* **Material supplied**

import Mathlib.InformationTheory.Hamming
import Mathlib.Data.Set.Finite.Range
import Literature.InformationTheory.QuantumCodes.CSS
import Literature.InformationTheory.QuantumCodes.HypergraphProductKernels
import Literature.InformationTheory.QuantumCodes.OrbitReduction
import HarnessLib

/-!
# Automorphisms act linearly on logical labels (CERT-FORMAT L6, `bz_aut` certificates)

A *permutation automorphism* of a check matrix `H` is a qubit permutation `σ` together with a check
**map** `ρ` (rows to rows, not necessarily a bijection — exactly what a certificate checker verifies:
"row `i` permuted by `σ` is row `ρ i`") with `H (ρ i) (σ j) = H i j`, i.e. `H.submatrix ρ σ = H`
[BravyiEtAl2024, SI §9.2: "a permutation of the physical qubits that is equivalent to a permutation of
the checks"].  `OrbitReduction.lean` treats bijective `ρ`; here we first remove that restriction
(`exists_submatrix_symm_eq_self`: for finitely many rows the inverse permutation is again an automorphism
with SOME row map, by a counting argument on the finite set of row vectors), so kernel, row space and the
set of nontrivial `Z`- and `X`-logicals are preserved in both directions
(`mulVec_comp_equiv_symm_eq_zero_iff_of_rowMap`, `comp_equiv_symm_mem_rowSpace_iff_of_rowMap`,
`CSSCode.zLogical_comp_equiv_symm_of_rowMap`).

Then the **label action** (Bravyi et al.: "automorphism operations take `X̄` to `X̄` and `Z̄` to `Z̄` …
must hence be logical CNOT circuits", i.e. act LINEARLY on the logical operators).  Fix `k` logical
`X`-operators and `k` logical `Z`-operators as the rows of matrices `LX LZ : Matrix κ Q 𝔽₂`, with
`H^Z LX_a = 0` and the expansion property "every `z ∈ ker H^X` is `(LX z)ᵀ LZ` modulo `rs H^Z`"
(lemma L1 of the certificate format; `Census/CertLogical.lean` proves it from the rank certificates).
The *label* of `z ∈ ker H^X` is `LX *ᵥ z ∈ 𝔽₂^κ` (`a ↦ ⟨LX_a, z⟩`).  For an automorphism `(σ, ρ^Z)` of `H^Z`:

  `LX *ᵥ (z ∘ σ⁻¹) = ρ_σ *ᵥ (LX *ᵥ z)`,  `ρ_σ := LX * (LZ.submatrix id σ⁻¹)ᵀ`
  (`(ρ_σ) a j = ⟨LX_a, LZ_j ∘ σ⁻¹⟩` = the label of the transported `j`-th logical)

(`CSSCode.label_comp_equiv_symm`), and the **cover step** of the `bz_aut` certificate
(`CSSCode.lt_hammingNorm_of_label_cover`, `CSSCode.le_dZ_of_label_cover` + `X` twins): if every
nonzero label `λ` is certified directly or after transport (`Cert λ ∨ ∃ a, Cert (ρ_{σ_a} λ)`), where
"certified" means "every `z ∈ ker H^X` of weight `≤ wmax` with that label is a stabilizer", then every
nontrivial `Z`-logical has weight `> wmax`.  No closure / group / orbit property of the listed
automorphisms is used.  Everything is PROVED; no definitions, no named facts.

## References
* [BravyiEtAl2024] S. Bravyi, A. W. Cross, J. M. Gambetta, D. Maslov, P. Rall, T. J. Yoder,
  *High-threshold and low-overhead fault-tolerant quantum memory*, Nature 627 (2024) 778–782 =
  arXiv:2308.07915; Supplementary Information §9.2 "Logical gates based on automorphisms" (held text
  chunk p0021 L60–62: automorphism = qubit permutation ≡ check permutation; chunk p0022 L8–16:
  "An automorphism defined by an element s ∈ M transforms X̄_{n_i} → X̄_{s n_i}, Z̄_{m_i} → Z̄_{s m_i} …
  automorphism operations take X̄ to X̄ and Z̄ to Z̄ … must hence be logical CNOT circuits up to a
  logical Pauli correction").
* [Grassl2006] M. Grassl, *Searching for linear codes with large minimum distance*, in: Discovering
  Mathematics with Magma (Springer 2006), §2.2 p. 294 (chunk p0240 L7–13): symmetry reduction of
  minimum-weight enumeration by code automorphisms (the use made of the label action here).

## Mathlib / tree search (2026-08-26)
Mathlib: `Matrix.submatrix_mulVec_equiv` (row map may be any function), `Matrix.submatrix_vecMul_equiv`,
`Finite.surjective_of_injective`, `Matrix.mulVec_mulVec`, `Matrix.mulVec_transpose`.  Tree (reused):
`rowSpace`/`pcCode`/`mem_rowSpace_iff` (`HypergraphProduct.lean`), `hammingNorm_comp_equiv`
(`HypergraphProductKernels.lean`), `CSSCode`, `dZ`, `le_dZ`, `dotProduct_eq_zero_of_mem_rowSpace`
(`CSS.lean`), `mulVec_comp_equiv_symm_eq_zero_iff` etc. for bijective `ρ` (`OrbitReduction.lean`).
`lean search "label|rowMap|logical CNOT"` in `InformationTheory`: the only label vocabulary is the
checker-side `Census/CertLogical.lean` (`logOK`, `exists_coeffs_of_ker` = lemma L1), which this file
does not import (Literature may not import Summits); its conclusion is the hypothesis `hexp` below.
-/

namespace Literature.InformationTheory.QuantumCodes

--

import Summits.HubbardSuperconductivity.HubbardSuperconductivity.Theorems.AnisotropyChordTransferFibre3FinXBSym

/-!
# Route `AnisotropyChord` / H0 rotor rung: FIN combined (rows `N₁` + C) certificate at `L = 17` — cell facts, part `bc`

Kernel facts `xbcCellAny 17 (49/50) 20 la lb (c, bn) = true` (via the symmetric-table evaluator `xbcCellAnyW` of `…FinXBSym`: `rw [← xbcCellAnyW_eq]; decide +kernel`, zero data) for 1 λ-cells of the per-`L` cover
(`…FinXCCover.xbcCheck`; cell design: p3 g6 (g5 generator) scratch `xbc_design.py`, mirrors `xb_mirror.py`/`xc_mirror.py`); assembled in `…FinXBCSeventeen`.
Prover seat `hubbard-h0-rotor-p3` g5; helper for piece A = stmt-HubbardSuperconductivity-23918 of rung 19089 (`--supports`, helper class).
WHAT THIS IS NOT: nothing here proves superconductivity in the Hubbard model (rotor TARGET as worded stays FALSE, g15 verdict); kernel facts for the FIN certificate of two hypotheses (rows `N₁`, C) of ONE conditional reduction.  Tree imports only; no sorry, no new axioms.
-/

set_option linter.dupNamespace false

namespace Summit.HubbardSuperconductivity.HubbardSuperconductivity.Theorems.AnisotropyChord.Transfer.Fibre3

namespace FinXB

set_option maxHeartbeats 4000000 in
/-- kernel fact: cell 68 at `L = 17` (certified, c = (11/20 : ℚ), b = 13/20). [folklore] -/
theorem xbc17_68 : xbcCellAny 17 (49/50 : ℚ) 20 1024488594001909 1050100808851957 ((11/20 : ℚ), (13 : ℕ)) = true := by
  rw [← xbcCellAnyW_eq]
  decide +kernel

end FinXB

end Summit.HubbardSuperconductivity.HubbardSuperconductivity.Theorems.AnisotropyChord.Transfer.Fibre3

* **Assignment**
Only lines that include "lean" belong in the answer; return them from the entries above.

* **Answer area**
the checks"].  `OrbitReduction.lean` treats bijective `ρ`; here we first remove that restriction
(lemma L1 of the certificate format; `Census/CertLogical.lean` proves it from the rank certificates).
`rowSpace`/`pcCode`/`mem_rowSpace_iff` (`HypergraphProduct.lean`), `hammingNorm_comp_equiv`
(`HypergraphProductKernels.lean`), `CSSCode`, `dZ`, `le_dZ`, `dotProduct_eq_zero_of_mem_rowSpace`
(`CSS.lean`), `mulVec_comp_equiv_symm_eq_zero_iff` etc. for bijective `ρ` (`OrbitReduction.lean`).
`lean search "label|rowMap|logical CNOT"` in `InformationTheory`: the only label vocabulary is the
checker-side `Census/CertLogical.lean` (`logOK`, `exists_coeffs_of_ker` = lemma L1), which this file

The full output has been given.